- What you should do
In the listing below, find the line with "budget fails infinitely" and the line with "lower bound for". Repeat those two lines and all lines between them exactly.

BEGIN Given data

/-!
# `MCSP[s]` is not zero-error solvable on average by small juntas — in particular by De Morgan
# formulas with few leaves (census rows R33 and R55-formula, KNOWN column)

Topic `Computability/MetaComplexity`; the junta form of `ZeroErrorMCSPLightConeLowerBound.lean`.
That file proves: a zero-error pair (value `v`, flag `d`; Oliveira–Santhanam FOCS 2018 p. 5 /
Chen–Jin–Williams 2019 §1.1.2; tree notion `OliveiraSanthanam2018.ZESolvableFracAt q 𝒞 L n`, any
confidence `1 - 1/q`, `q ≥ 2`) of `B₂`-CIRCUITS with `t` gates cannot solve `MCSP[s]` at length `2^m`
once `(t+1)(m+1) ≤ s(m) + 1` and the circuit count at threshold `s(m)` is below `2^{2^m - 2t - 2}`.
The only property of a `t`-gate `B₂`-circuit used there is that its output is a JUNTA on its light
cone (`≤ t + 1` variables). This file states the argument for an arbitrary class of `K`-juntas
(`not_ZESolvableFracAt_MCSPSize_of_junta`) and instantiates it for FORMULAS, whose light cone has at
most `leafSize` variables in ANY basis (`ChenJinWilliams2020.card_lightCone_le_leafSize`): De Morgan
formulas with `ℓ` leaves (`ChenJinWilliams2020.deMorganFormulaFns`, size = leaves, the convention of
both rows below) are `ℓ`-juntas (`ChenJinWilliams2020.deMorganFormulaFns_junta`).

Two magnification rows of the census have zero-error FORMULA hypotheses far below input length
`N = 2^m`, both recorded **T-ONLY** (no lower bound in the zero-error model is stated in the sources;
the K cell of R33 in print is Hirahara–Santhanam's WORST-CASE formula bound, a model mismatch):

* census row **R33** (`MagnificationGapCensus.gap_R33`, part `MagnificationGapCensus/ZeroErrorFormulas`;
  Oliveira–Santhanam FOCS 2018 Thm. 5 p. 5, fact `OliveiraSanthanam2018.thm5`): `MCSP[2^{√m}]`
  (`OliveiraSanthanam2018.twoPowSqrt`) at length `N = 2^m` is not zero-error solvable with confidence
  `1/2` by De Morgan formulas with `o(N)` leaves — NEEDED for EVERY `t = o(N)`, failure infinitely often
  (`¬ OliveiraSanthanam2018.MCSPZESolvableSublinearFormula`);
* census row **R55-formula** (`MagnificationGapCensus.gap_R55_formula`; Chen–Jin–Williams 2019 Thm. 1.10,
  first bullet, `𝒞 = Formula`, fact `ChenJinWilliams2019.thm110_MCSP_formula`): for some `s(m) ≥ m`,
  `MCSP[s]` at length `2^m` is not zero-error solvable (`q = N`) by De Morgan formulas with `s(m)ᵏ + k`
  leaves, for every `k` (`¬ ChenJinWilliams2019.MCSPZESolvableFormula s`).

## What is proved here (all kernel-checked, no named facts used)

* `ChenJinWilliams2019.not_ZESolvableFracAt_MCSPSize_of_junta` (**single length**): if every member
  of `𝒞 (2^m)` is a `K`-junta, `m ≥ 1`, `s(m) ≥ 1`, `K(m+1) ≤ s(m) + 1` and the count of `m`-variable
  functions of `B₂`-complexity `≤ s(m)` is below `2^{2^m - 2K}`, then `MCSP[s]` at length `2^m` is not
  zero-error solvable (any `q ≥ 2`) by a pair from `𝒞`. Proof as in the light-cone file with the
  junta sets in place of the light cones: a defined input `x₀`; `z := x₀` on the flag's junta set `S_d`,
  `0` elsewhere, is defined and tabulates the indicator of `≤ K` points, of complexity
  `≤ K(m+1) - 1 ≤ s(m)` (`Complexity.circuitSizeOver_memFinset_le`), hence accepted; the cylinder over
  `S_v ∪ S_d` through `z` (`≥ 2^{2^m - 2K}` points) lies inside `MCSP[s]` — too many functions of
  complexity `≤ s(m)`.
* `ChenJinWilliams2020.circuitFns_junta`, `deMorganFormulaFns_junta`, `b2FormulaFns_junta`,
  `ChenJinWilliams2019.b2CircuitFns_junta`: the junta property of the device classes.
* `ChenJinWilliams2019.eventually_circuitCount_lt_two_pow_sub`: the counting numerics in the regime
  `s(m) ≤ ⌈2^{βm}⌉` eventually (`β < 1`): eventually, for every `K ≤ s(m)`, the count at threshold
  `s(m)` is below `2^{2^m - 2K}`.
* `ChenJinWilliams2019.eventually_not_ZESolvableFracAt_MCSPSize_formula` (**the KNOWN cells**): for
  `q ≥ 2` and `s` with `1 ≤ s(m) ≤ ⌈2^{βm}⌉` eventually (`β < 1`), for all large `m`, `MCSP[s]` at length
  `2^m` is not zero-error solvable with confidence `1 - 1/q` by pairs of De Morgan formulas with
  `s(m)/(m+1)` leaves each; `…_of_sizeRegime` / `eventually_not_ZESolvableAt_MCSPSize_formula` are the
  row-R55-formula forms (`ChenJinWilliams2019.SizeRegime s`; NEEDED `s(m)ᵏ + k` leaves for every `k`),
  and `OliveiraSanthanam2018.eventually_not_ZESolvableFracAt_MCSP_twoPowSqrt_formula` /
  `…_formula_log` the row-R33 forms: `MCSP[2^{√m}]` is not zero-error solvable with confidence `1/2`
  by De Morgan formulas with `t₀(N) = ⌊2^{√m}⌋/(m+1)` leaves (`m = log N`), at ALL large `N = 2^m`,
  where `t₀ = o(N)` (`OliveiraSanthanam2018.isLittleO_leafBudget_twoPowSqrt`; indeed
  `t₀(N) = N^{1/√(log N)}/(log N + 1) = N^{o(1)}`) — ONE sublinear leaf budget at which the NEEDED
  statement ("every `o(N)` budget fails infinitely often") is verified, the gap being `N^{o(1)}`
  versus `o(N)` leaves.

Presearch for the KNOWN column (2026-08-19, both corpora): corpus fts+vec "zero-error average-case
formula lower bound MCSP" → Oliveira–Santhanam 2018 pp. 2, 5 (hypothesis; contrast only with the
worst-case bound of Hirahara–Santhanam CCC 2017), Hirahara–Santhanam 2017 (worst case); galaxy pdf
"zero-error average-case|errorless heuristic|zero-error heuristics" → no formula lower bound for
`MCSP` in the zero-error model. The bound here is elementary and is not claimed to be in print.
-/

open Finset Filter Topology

END Given data

- Result for this exercise
  statement ("every `o(N)` budget fails infinitely often") is verified, the gap being `N^{o(1)}`
  versus `o(N)` leaves.

Presearch for the KNOWN column (2026-08-19, both corpora): corpus fts+vec "zero-error average-case
formula lower bound MCSP" → Oliveira–Santhanam 2018 pp. 2, 5 (hypothesis; contrast only with the
worst-case bound of Hirahara–Santhanam CCC 2017), Hirahara–Santhanam 2017 (worst case); galaxy pdf
"zero-error average-case|errorless heuristic|zero-error heuristics" → no formula lower bound for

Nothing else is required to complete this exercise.